When he heard this, Jesus said, “This sickness will not end in death. No, it is for God’s glory so that God’s Son may be glorified through it.” Now Jesus loved Martha and her sister and Lazarus. So when he heard that Lazarus was sick, he stayed where he was two more days, and then he said to his disciples, “Let us go back to Judea.”
“But Rabbi,” they said, “a short while ago the Jews there tried to stone you, and yet you are going back?”
Jesus answered, “Are there not twelve hours of daylight? Anyone who walks in the daytime will not stumble, for they see by this world’s light. It is when a person walks at night that they stumble, for they have no light.”
After he had said this, he went on to tell them, “Our friend Lazarus has fallen asleep; but I am going there to wake him up.”

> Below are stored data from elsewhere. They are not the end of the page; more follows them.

/-- Naturality of `Hₖ(P) → Hₖ(P | p)` for a map of pairs `(P, P ∖ p) → (Z, Z ∖ z)`, elementwise
(Hatcher 2002, §3.3; naturality of the sequence of the pair). [cite: Hatcher2002, §2.1 (naturality)] -/
lemma _root_.Literature.AlgebraicTopology.SingularHomology.singularHomology.toLocal_map_apply (f : C(P, Z)) (p : P) (z : Z)
    (h : MapsTo f ({p}ᶜ : Set P) ({z}ᶜ : Set Z)) (k : ℕ) (a : Literature.AlgebraicTopology.SingularHomology.singularHomology R M' P k) :
    Literature.AlgebraicTopology.SingularHomology.singularHomology.toLocal R M' z k (Literature.AlgebraicTopology.SingularHomology.singularHomology.map R M' f k a) =
      Literature.AlgebraicTopology.SingularHomology.relativeSingularHomology.map R M' f h k (Literature.AlgebraicTopology.SingularHomology.singularHomology.toLocal R M' p k a) := by
  change (Literature.AlgebraicTopology.SingularHomology.singularHomology.map R M' f k ≫ Literature.AlgebraicTopology.SingularHomology.relativeSingularHomology.ofAbsolute R M' Z {z}ᶜ k) a =
    (Literature.AlgebraicTopology.SingularHomology.relativeSingularHomology.ofAbsolute R M' P {p}ᶜ k ≫ Literature.AlgebraicTopology.SingularHomology.relativeSingularHomology.map R M' f h k) a
  rw [Literature.AlgebraicTopology.SingularHomology.relativeSingularHomology.ofAbsolute_comp_map]

/-- Naturality of the local image `Hₖ(P, A) → Hₖ(P | p)` of relative classes at interior points,
for a map of pairs `f : (P, A) → (Z, B)` which is also a map of pairs `(P, P ∖ p) → (Z, Z ∖ z)`,
elementwise. [cite: Hatcher2002, §2.1 (naturality)] -/
lemma _root_.Literature.AlgebraicTopology.SingularHomology.relativeSingularHomology.toLocal_map_apply {A : Set P} {B : Set Z} (f : C(P, Z))
    (hAB : MapsTo f A B) (p : ↥Aᶜ) (z : ↥Bᶜ)
    (h : MapsTo f ({(p : P)}ᶜ : Set P) ({(z : Z)}ᶜ : Set Z)) (k : ℕ)
    (a : Literature.AlgebraicTopology.SingularHomology.relativeSingularHomology R M' P A k) :
    Literature.AlgebraicTopology.SingularHomology.relativeSingularHomology.toLocal R M' B z k (Literature.AlgebraicTopology.SingularHomology.relativeSingularHomology.map R M' f hAB k a) =
      Literature.AlgebraicTopology.SingularHomology.relativeSingularHomology.map R M' f h k (Literature.AlgebraicTopology.SingularHomology.relativeSingularHomology.toLocal R M' A p k a) := by
  change (Literature.AlgebraicTopology.SingularHomology.relativeSingularHomology.map R M' f hAB k ≫
      Literature.AlgebraicTopology.SingularHomology.relativeSingularHomology.map R M' (ContinuousMap.id Z) (Literature.AlgebraicTopology.SingularHomology.mapsTo_id_compl_singleton z) k) a =
    (Literature.AlgebraicTopology.SingularHomology.relativeSingularHomology.map R M' (ContinuousMap.id P) (Literature.AlgebraicTopology.SingularHomology.mapsTo_id_compl_singleton p) k ≫
      Literature.AlgebraicTopology.SingularHomology.relativeSingularHomology.map R M' f h k) a
  rw [← Literature.AlgebraicTopology.SingularHomology.relativeSingularHomology.map_comp, ← Literature.AlgebraicTopology.SingularHomology.relativeSingularHomology.map_comp]
  rfl

/-- A class pushed forward along a map missing `z` has zero local image at `z`
(it comes from `Hₖ(Z ∖ z)`, and `Hₖ(P, P) = 0`). [cite: Hatcher2002, §3.3 p. 236 (Lemma 3.27, support)] -/
lemma _root_.Literature.AlgebraicTopology.SingularHomology.singularHomology.toLocal_map_eq_zero_of_forall_ne (f : C(P, Z)) (z : Z) (hf : ∀ p, f p ≠ z)
    (k : ℕ) (a : Literature.AlgebraicTopology.SingularHomology.singularHomology R M' P k) :
    Literature.AlgebraicTopology.SingularHomology.singularHomology.toLocal R M' z k (Literature.AlgebraicTopology.SingularHomology.singularHomology.map R M' f k a) = 0 := by
  have h : MapsTo f (univ : Set P) ({z}ᶜ : Set Z) := fun p _ => hf p
  have hz : Literature.AlgebraicTopology.SingularHomology.relativeSingularHomology.ofAbsolute R M' P univ k = 0 :=
    (Literature.AlgebraicTopology.SingularHomology.isZero_relativeSingularHomology_univ R M' k).eq_of_tgt _ _
  change (Literature.AlgebraicTopology.SingularHomology.singularHomology.map R M' f k ≫ Literature.AlgebraicTopology.SingularHomology.relativeSingularHomology.ofAbsolute R M' Z {z}ᶜ k) a = 0
  rw [← Literature.AlgebraicTopology.SingularHomology.relativeSingularHomology.ofAbsolute_comp_map R M' f h k, hz, zero_comp]
  rfl

/-- Excision for local homology at an open subset, with the point given as an element of the
subtype (repackaging of `localHomology.isIso_map_subsetIncl_of_isOpen`). [cite: Hatcher2002, §3.3 p. 231] -/
theorem _root_.Literature.AlgebraicTopology.SingularHomology.localHomology.isIso_map_subsetIncl_of_isOpen' [T1Space Z] {O : Set Z} (hO : IsOpen O)
    (o : ↥O) (h : MapsTo (Literature.AlgebraicTopology.SingularHomology.subsetIncl O) ({o}ᶜ : Set ↥O) ({(o : Z)}ᶜ : Set Z)) (k : ℕ) :
    IsIso (Literature.AlgebraicTopology.SingularHomology.relativeSingularHomology.map R M' (Literature.AlgebraicTopology.SingularHomology.subsetIncl O) h k) := by
  obtain ⟨x, hx⟩ := o
  exact Literature.AlgebraicTopology.SingularHomology.localHomology.isIso_map_subsetIncl_of_isOpen R M' hO hx k

/-- **Local homology is invariant under open embeddings**: an open embedding `f : P → Z`
induces isomorphisms `Hₖ(P | p; M) ≅ Hₖ(Z | f p; M)` (it is a homeomorphism onto the open subset
`f(P)`, and local homology depends only on a neighbourhood: Hatcher 2002, §3.3, p. 231).  PROVED
from excision (`localHomology.isIso_map_subsetIncl_of_isOpen`). [cite: Hatcher2002, §3.3 p. 231] -/
theorem _root_.Literature.AlgebraicTopology.SingularHomology.localHomology.isIso_map_of_isOpenEmbedding [T1Space Z] (f : C(P, Z))
    (hf : IsOpenEmbedding f) (p : P) (h : MapsTo f ({p}ᶜ : Set P) ({f p}ᶜ : Set Z)) (k : ℕ) :
    IsIso (Literature.AlgebraicTopology.SingularHomology.relativeSingularHomology.map R M' f h k) := by
  set e : P ≃ₜ ↥(range f) := hf.toIsEmbedding.toHomeomorph with he
  have h₁ : MapsTo (e : C(P, ↥(range f))) ({p}ᶜ : Set P) ({e p}ᶜ : Set ↥(range f)) :=
    fun q hq hq' => hq (e.injective hq')
  have h₂ : MapsTo (Literature.AlgebraicTopology.SingularHomology.subsetIncl (range f)) ({e p}ᶜ : Set ↥(range f)) ({f p}ᶜ : Set Z) :=
    fun q hq hq' => hq (Subtype.ext hq')
  have hfac : Literature.AlgebraicTopology.SingularHomology.relativeSingularHomology.map R M' f h k =
      Literature.AlgebraicTopology.SingularHomology.relativeSingularHomology.map R M' (e : C(P, ↥(range f))) h₁ k ≫
        Literature.AlgebraicTopology.SingularHomology.relativeSingularHomology.map R M' (Literature.AlgebraicTopology.SingularHomology.subsetIncl (range f)) h₂ k := by
    rw [← Literature.AlgebraicTopology.SingularHomology.relativeSingularHomology.map_comp]
    rfl
  rw [hfac]
  haveI i1 : IsIso (Literature.AlgebraicTopology.SingularHomology.relativeSingularHomology.map R M' (e : C(P, ↥(range f))) h₁ k) :=
    inferInstanceAs (IsIso (Literature.AlgebraicTopology.SingularHomology.localHomology.mapIso R M' e p k).hom)
  haveI i2 : IsIso (Literature.AlgebraicTopology.SingularHomology.relativeSingularHomology.map R M' (Literature.AlgebraicTopology.SingularHomology.subsetIncl (range f)) h₂ k) :=
    Literature.AlgebraicTopology.SingularHomology.localHomology.isIso_map_subsetIncl_of_isOpen' R M' hf.isOpen_range (e p) h₂ k
  exact IsIso.comp_isIso

/-- **A retraction of an open embedding is a local-homology isomorphism at points with a single
preimage.**  Let `j : U → Z` with `r ∘ j = id` and suppose `j` induces an isomorphism
`Hₖ(U | u₀) ≅ Hₖ(Z | z₀)` (e.g. `j` an open embedding, `z₀ = j u₀`) and `r` is a map of pairs
`(Z, Z ∖ z₀) → (U, U ∖ u₀)` (i.e. `r⁻¹(u₀) = {z₀}`).  Then `r` induces an isomorphism
`Hₖ(Z | z₀) ≅ Hₖ(U | u₀)`, inverse to that of `j`. [folklore] -/
theorem _root_.Literature.AlgebraicTopology.SingularHomology.localHomology.isIso_map_of_comp_eq_id {U : Type u} [TopologicalSpace U] (j : C(U, Z))
    (r : C(Z, U)) (hrj : r.comp j = ContinuousMap.id U) (u₀ : U) {z₀ : Z}
    (hj : MapsTo j ({u₀}ᶜ : Set U) ({z₀}ᶜ : Set Z)) (hr : MapsTo r ({z₀}ᶜ : Set Z) ({u₀}ᶜ : Set U))
    (k : ℕ) [IsIso (Literature.AlgebraicTopology.SingularHomology.relativeSingularHomology.map R M' j hj k)] :
    IsIso (Literature.AlgebraicTopology.SingularHomology.relativeSingularHomology.map R M' r hr k) := by
  have key : ∀ (g : C(U, U)) (hg : MapsTo g ({u₀}ᶜ : Set U) ({u₀}ᶜ : Set U)),
      g = ContinuousMap.id U → Literature.AlgebraicTopology.SingularHomology.relativeSingularHomology.map R M' g hg k = 𝟙 _ := by
    rintro g hg rfl
    exact Literature.AlgebraicTopology.SingularHomology.relativeSingularHomology.map_id R M' _ k
  have hcomp : Literature.AlgebraicTopology.SingularHomology.relativeSingularHomology.map R M' j hj k ≫ Literature.AlgebraicTopology.SingularHomology.relativeSingularHomology.map R M' r hr k =
      𝟙 _ := by
    rw [← Literature.AlgebraicTopology.SingularHomology.relativeSingularHomology.map_comp]
    exact key _ _ hrj
  haveI : IsIso (Literature.AlgebraicTopology.SingularHomology.relativeSingularHomology.map R M' j hj k ≫ Literature.AlgebraicTopology.SingularHomology.relativeSingularHomology.map R M' r hr k) := by
    rw [hcomp]
    infer_instance
  exact IsIso.of_isIso_comp_left (Literature.AlgebraicTopology.SingularHomology.relativeSingularHomology.map R M' j hj k) _

end LocalMaps

/-! ### The collapse onto a clopen subset -/

section ClopenCollapse

variable {X : Type u} [TopologicalSpace X] (A : Set X) (hA : IsClopen A) (a : ↥A)

/-- `sumOfIsClopen.symm x = inl x` for `x ∈ A`. [folklore] -/
lemma Homeomorph.sumOfIsClopen_symm_apply_of_mem (x : X) (hx : x ∈ A) :
    (Literature.AlgebraicTopology.SingularHomology.Homeomorph.sumOfIsClopen A hA).symm x = Sum.inl ⟨x, hx⟩ :=
  (Literature.AlgebraicTopology.SingularHomology.Homeomorph.sumOfIsClopen A hA).injective
    (by rw [Homeomorph.apply_symm_apply, Literature.AlgebraicTopology.SingularHomology.Homeomorph.sumOfIsClopen_inl])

His disciples replied, “Lord, if he sleeps, he will get better.” Jesus had been speaking of his death, but his disciples thought he meant natural sleep.
So then he told them plainly, “Lazarus is dead, and for your sake I am glad I was not there, so that you may believe. But let us go to him.”
Then Thomas (also known as Didymus[a]) said to the rest of the disciples, “Let us also go, that we may die with him.”
On his arrival, Jesus found that Lazarus had already been in the tomb for four days. Now Bethany was less than two miles[b] from Jerusalem, and many Jews had come to Martha and Mary to comfort them in the loss of their brother. When Martha heard that Jesus was coming, she went out to meet him, but Mary stayed at home.
“Lord,” Martha said to Jesus, “if you had been here, my brother would not have died. 22 But I know that even now God will give you whatever you ask.”
Jesus said to her, “Your brother will rise again.”
Martha answered, “I know he will rise again in the resurrection at the last day.”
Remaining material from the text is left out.